EXERCISE PROMPT: An acceptable answer repeats exactly the line with "kills the spin-2" and each line after it through the end of the entries, and includes nothing else.

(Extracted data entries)
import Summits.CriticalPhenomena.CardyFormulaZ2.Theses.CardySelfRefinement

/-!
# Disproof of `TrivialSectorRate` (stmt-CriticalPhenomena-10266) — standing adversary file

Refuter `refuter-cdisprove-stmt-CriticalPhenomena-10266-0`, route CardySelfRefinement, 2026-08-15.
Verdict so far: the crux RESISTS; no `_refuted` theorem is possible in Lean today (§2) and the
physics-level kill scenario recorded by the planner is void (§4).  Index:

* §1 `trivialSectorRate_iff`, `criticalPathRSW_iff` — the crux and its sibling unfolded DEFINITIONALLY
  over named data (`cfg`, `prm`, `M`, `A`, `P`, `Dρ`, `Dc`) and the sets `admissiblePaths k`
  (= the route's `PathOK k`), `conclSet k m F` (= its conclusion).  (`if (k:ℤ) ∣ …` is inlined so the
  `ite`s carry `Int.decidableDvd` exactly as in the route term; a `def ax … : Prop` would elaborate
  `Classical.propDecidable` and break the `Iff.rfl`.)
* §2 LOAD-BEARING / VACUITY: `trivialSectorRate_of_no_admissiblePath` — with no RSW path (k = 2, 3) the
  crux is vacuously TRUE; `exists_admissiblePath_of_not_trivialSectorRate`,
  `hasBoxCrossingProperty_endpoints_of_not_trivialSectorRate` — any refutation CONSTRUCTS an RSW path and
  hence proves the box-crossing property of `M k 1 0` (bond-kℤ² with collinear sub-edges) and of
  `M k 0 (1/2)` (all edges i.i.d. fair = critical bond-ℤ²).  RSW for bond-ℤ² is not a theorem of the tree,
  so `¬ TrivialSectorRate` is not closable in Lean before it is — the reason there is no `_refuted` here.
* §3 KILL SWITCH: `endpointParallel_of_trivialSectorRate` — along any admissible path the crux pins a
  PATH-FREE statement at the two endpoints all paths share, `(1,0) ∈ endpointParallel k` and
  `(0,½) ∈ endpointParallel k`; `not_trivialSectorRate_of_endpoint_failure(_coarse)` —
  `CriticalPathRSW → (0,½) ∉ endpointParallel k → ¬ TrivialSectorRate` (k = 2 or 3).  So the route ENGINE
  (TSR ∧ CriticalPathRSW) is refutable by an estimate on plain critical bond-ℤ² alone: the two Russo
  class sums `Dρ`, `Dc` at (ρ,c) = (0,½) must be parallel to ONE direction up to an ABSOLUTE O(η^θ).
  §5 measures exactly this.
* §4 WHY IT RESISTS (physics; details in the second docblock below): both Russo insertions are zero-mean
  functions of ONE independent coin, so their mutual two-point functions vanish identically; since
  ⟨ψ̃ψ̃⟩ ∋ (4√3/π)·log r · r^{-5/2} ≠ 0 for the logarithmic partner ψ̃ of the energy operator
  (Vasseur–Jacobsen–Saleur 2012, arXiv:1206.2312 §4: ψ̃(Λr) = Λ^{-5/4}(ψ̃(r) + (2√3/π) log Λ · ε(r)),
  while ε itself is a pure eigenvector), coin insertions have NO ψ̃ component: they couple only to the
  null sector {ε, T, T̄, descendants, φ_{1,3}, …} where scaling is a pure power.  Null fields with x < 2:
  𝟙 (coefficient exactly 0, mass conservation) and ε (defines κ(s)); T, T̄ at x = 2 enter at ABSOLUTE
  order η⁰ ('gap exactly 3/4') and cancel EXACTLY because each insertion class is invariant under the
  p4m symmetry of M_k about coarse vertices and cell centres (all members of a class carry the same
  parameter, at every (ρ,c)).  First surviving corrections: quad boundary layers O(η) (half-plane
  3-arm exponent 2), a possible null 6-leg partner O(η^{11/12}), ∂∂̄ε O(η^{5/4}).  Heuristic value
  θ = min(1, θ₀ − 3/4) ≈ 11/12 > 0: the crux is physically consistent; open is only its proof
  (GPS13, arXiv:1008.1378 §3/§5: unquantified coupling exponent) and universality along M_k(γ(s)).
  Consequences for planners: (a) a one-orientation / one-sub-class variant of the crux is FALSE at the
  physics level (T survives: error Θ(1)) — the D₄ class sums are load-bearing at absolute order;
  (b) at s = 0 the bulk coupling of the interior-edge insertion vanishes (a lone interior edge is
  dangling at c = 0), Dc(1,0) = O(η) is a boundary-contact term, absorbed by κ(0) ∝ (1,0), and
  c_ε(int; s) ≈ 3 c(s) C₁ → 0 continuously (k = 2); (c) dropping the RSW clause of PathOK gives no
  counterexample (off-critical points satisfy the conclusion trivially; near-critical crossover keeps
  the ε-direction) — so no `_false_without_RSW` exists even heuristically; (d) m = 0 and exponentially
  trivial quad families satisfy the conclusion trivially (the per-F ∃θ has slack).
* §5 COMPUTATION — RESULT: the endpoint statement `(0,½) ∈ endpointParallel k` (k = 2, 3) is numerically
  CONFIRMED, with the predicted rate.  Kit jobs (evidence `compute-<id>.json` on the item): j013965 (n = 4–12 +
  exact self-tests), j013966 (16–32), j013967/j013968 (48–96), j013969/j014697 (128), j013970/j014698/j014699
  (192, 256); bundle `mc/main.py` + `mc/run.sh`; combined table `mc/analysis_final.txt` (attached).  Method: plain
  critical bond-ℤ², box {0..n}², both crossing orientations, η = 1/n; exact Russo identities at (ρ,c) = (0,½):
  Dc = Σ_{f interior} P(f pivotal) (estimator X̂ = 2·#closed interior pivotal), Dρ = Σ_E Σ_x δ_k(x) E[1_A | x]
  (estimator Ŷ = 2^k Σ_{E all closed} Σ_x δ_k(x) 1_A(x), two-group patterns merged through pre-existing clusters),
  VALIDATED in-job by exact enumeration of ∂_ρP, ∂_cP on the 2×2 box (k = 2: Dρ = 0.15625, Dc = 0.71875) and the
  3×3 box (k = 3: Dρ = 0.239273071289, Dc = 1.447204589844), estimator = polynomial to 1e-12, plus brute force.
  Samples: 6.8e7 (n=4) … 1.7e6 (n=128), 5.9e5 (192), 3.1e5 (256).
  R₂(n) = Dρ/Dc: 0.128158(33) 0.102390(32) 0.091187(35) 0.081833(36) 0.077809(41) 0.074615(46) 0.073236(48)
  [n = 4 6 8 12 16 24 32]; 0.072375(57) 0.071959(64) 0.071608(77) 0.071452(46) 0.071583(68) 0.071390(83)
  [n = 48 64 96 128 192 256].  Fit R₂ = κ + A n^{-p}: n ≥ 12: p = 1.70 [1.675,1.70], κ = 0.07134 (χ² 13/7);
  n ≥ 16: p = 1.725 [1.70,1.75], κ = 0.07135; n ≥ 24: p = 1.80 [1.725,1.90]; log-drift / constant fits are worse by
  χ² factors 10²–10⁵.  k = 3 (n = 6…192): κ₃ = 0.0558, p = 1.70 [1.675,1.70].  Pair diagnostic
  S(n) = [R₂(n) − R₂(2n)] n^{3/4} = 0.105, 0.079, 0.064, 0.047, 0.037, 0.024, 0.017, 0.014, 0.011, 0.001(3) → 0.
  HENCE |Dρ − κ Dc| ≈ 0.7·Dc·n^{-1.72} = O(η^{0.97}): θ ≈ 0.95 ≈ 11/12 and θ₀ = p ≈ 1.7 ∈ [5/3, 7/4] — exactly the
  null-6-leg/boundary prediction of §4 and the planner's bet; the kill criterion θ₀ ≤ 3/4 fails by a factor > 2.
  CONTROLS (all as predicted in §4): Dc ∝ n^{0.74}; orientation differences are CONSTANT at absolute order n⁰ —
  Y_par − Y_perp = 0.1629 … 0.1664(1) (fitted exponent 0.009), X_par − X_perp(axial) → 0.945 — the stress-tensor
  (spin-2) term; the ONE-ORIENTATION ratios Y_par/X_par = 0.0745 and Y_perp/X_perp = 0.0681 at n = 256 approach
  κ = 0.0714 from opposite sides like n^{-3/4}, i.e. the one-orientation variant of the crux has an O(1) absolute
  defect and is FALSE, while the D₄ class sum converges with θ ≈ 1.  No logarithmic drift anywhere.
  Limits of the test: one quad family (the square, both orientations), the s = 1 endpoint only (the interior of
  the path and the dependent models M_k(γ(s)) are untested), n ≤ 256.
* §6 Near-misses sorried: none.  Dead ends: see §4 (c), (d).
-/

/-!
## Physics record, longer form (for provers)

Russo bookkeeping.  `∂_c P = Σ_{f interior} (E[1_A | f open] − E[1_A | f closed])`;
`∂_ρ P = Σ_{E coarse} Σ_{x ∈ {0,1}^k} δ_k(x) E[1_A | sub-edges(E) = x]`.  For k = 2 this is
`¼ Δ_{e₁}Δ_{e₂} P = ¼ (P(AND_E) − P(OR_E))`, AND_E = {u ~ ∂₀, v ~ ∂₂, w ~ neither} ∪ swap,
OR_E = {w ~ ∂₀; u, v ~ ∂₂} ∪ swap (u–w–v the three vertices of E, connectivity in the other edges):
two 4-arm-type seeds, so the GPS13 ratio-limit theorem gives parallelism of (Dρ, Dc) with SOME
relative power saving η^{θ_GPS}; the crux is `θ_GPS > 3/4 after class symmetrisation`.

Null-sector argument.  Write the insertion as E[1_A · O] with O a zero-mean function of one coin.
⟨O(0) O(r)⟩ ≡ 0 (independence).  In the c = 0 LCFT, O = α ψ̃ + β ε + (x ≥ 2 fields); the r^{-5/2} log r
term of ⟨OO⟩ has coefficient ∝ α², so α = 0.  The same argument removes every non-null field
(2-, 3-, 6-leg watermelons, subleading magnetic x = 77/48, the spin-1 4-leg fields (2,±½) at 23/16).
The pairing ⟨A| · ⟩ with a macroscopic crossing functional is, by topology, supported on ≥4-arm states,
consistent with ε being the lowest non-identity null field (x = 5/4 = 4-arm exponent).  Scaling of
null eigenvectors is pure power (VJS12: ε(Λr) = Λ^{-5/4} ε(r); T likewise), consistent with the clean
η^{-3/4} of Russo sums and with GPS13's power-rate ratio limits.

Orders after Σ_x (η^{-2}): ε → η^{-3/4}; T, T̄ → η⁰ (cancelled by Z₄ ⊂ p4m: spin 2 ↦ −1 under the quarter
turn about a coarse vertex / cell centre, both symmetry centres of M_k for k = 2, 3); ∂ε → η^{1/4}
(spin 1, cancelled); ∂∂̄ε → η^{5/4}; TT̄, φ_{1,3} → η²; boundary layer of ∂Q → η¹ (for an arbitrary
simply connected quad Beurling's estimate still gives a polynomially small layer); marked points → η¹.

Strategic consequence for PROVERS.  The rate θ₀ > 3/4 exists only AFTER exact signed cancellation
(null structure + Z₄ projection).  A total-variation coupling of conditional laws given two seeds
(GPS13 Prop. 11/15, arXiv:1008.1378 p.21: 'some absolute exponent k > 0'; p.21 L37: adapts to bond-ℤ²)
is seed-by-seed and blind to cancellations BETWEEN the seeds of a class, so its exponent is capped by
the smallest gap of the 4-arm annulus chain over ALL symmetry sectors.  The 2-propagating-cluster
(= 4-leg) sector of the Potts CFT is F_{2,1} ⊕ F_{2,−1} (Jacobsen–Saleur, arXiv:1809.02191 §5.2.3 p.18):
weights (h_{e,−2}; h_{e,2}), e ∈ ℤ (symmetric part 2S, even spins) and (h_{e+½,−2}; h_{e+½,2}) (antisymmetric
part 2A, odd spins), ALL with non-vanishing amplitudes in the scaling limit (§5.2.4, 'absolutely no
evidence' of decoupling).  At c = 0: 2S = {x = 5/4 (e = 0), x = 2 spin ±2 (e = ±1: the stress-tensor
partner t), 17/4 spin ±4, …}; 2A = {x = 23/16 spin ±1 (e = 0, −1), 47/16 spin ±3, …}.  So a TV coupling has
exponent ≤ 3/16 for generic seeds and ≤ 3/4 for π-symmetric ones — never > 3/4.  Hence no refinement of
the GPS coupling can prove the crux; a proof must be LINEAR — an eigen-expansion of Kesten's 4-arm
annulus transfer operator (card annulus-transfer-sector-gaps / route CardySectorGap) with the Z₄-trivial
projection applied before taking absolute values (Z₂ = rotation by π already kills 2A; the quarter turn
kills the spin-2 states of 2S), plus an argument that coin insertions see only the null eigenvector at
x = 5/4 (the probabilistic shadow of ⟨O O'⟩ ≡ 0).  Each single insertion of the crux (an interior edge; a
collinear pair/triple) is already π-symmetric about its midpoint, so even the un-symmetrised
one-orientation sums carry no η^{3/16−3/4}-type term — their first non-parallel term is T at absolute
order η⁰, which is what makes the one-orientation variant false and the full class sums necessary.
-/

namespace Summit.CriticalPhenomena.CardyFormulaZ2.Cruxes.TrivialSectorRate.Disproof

TASK RESULT:
kills the spin-2 states of 2S), plus an argument that coin insertions see only the null eigenvector at
x = 5/4 (the probabilistic shadow of ⟨O O'⟩ ≡ 0).  Each single insertion of the crux (an interior edge; a
collinear pair/triple) is already π-symmetric about its midpoint, so even the un-symmetrised
one-orientation sums carry no η^{3/16−3/4}-type term — their first non-parallel term is T at absolute
order η⁰, which is what makes the one-orientation variant false and the full class sums necessary.
-/

namespace Summit.CriticalPhenomena.CardyFormulaZ2.Cruxes.TrivialSectorRate.Disproof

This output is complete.